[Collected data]
============================================================

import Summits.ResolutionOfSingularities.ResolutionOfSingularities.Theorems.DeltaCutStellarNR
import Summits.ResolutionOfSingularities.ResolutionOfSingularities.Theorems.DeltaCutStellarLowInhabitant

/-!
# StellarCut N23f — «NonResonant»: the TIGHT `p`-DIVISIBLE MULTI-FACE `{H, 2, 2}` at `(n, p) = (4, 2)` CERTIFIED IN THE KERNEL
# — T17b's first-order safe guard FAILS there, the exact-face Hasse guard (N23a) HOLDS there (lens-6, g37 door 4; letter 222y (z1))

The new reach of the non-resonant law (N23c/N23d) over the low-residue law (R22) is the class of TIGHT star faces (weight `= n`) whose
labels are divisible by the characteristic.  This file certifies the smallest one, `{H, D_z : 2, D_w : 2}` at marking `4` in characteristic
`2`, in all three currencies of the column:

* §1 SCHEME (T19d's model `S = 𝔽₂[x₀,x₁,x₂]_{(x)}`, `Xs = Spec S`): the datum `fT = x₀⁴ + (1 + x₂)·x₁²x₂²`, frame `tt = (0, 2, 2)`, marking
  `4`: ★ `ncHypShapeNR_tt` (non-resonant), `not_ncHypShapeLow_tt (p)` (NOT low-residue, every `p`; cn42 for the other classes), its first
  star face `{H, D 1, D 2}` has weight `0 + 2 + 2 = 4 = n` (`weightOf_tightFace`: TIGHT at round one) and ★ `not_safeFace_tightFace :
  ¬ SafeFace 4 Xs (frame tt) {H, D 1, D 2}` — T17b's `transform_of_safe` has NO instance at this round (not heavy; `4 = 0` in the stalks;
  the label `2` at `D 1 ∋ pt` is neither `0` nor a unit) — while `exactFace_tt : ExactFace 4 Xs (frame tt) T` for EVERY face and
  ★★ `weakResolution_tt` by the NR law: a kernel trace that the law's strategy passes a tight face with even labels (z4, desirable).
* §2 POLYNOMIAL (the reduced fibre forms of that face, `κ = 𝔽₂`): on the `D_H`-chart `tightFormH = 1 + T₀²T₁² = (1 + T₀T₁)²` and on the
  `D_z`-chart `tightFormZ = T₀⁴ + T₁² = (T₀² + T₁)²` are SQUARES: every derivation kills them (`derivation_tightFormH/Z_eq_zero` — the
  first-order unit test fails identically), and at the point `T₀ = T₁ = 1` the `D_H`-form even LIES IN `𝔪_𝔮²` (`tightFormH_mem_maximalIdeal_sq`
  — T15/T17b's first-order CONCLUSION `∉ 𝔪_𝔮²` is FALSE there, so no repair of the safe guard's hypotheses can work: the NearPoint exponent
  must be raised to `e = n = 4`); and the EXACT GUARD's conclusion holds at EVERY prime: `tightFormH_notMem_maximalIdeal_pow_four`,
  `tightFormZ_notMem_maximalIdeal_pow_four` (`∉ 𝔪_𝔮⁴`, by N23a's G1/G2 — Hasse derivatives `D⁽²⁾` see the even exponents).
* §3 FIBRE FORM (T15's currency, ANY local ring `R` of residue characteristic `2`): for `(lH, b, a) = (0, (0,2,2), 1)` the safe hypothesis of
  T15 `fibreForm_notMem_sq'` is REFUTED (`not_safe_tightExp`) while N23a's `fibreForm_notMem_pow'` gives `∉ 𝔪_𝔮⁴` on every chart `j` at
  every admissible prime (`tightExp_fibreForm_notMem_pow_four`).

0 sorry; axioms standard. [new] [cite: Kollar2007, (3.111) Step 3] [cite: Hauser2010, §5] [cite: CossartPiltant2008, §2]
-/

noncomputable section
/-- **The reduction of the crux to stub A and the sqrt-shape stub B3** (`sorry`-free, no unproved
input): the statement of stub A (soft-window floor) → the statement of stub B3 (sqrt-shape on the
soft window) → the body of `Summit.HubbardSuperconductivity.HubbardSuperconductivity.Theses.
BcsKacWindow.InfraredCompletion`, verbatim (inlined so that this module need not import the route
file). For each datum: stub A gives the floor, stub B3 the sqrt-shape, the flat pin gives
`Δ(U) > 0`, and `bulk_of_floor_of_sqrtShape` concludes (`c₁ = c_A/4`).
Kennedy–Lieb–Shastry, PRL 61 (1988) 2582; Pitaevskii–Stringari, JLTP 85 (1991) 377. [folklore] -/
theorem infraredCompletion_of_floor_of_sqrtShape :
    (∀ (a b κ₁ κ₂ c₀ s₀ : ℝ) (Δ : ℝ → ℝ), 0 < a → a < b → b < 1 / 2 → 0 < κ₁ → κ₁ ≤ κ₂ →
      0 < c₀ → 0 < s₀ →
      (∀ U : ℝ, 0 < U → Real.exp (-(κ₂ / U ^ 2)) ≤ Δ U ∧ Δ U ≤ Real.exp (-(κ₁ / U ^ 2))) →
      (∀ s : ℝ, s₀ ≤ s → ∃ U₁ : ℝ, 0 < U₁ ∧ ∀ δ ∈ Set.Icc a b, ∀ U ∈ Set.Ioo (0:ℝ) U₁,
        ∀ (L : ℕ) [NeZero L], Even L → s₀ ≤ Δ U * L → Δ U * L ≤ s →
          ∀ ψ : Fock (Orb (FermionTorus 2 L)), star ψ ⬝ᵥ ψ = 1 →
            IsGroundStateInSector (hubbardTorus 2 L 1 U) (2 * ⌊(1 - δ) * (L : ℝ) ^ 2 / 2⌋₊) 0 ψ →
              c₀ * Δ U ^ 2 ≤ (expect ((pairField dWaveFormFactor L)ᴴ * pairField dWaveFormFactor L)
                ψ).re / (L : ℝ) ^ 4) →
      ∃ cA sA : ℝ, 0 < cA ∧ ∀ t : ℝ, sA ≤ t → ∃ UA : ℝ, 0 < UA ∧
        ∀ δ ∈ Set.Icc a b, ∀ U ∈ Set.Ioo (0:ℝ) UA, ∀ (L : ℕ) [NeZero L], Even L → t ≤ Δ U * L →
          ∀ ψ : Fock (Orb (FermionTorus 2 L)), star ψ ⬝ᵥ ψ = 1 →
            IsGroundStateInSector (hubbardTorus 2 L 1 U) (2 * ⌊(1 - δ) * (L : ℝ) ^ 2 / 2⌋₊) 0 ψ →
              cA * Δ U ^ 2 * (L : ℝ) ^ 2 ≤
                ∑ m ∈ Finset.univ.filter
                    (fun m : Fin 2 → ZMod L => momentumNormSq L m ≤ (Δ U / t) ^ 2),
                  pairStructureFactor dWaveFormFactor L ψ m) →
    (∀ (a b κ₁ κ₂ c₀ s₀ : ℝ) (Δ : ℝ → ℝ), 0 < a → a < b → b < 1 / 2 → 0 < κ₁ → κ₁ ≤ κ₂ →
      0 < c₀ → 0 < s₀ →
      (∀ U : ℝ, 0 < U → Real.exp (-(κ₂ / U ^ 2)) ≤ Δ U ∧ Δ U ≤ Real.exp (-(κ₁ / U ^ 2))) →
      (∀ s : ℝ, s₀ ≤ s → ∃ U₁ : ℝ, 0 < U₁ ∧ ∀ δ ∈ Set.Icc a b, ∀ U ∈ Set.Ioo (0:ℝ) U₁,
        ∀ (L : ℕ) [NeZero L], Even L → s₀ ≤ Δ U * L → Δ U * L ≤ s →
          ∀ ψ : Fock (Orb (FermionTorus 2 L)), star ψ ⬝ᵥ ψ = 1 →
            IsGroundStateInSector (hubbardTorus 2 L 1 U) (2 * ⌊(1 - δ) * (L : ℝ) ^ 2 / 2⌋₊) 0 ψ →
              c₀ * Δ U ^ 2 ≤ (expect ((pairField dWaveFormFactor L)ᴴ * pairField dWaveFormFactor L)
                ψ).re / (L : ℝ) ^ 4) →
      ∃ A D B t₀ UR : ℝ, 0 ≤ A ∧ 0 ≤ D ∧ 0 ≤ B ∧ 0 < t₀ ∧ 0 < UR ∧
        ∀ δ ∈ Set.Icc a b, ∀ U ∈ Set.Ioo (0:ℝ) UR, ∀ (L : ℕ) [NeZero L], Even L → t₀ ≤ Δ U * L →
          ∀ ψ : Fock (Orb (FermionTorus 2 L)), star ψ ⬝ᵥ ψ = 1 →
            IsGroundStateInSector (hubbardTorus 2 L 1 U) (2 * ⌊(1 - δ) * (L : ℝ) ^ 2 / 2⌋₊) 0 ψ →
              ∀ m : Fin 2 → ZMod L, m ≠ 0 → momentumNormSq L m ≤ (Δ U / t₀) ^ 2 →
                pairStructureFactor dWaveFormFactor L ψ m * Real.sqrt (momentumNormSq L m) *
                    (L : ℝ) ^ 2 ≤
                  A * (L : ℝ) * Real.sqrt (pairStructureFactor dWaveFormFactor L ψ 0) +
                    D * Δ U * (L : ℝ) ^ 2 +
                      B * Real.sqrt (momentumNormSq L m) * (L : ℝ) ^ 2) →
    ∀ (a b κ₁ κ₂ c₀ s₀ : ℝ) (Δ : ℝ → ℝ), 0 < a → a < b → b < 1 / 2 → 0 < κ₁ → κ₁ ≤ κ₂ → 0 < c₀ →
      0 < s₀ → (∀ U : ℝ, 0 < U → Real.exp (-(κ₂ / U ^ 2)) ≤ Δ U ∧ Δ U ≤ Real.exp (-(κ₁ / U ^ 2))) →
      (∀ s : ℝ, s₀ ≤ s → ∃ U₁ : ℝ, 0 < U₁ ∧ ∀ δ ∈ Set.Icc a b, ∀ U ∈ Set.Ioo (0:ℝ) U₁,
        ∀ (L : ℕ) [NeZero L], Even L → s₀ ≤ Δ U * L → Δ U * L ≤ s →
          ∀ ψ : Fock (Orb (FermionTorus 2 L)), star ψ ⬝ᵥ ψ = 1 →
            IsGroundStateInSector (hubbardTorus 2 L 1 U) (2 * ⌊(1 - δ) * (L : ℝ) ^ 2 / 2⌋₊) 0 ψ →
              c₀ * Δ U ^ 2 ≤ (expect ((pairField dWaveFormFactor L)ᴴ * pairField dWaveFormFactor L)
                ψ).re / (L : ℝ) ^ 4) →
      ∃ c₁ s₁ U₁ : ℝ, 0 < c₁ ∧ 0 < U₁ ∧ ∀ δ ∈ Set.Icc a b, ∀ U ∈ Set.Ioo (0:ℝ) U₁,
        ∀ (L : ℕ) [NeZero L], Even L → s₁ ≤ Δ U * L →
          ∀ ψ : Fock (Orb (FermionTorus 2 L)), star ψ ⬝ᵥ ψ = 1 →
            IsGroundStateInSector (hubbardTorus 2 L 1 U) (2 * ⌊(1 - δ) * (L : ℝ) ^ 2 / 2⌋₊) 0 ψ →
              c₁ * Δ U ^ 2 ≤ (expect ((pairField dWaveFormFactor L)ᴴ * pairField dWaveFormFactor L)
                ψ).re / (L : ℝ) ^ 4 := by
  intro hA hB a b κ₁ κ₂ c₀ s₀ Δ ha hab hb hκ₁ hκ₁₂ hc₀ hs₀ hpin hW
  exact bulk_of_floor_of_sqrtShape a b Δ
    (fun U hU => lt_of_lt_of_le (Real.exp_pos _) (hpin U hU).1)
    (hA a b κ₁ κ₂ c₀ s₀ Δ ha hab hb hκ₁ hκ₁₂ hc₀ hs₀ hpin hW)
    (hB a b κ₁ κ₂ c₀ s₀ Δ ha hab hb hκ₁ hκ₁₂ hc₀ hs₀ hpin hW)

============================================================

### Problem statement
Take the lines above from the one holding "(fun U hU =>" to the last and output them exactly.

### Response box
    (fun U hU => lt_of_lt_of_le (Real.exp_pos _) (hpin U hU).1)
    (hA a b κ₁ κ₂ c₀ s₀ Δ ha hab hb hκ₁ hκ₁₂ hc₀ hs₀ hpin hW)
    (hB a b κ₁ κ₂ c₀ s₀ Δ ha hab hb hκ₁ hκ₁₂ hc₀ hs₀ hpin hW)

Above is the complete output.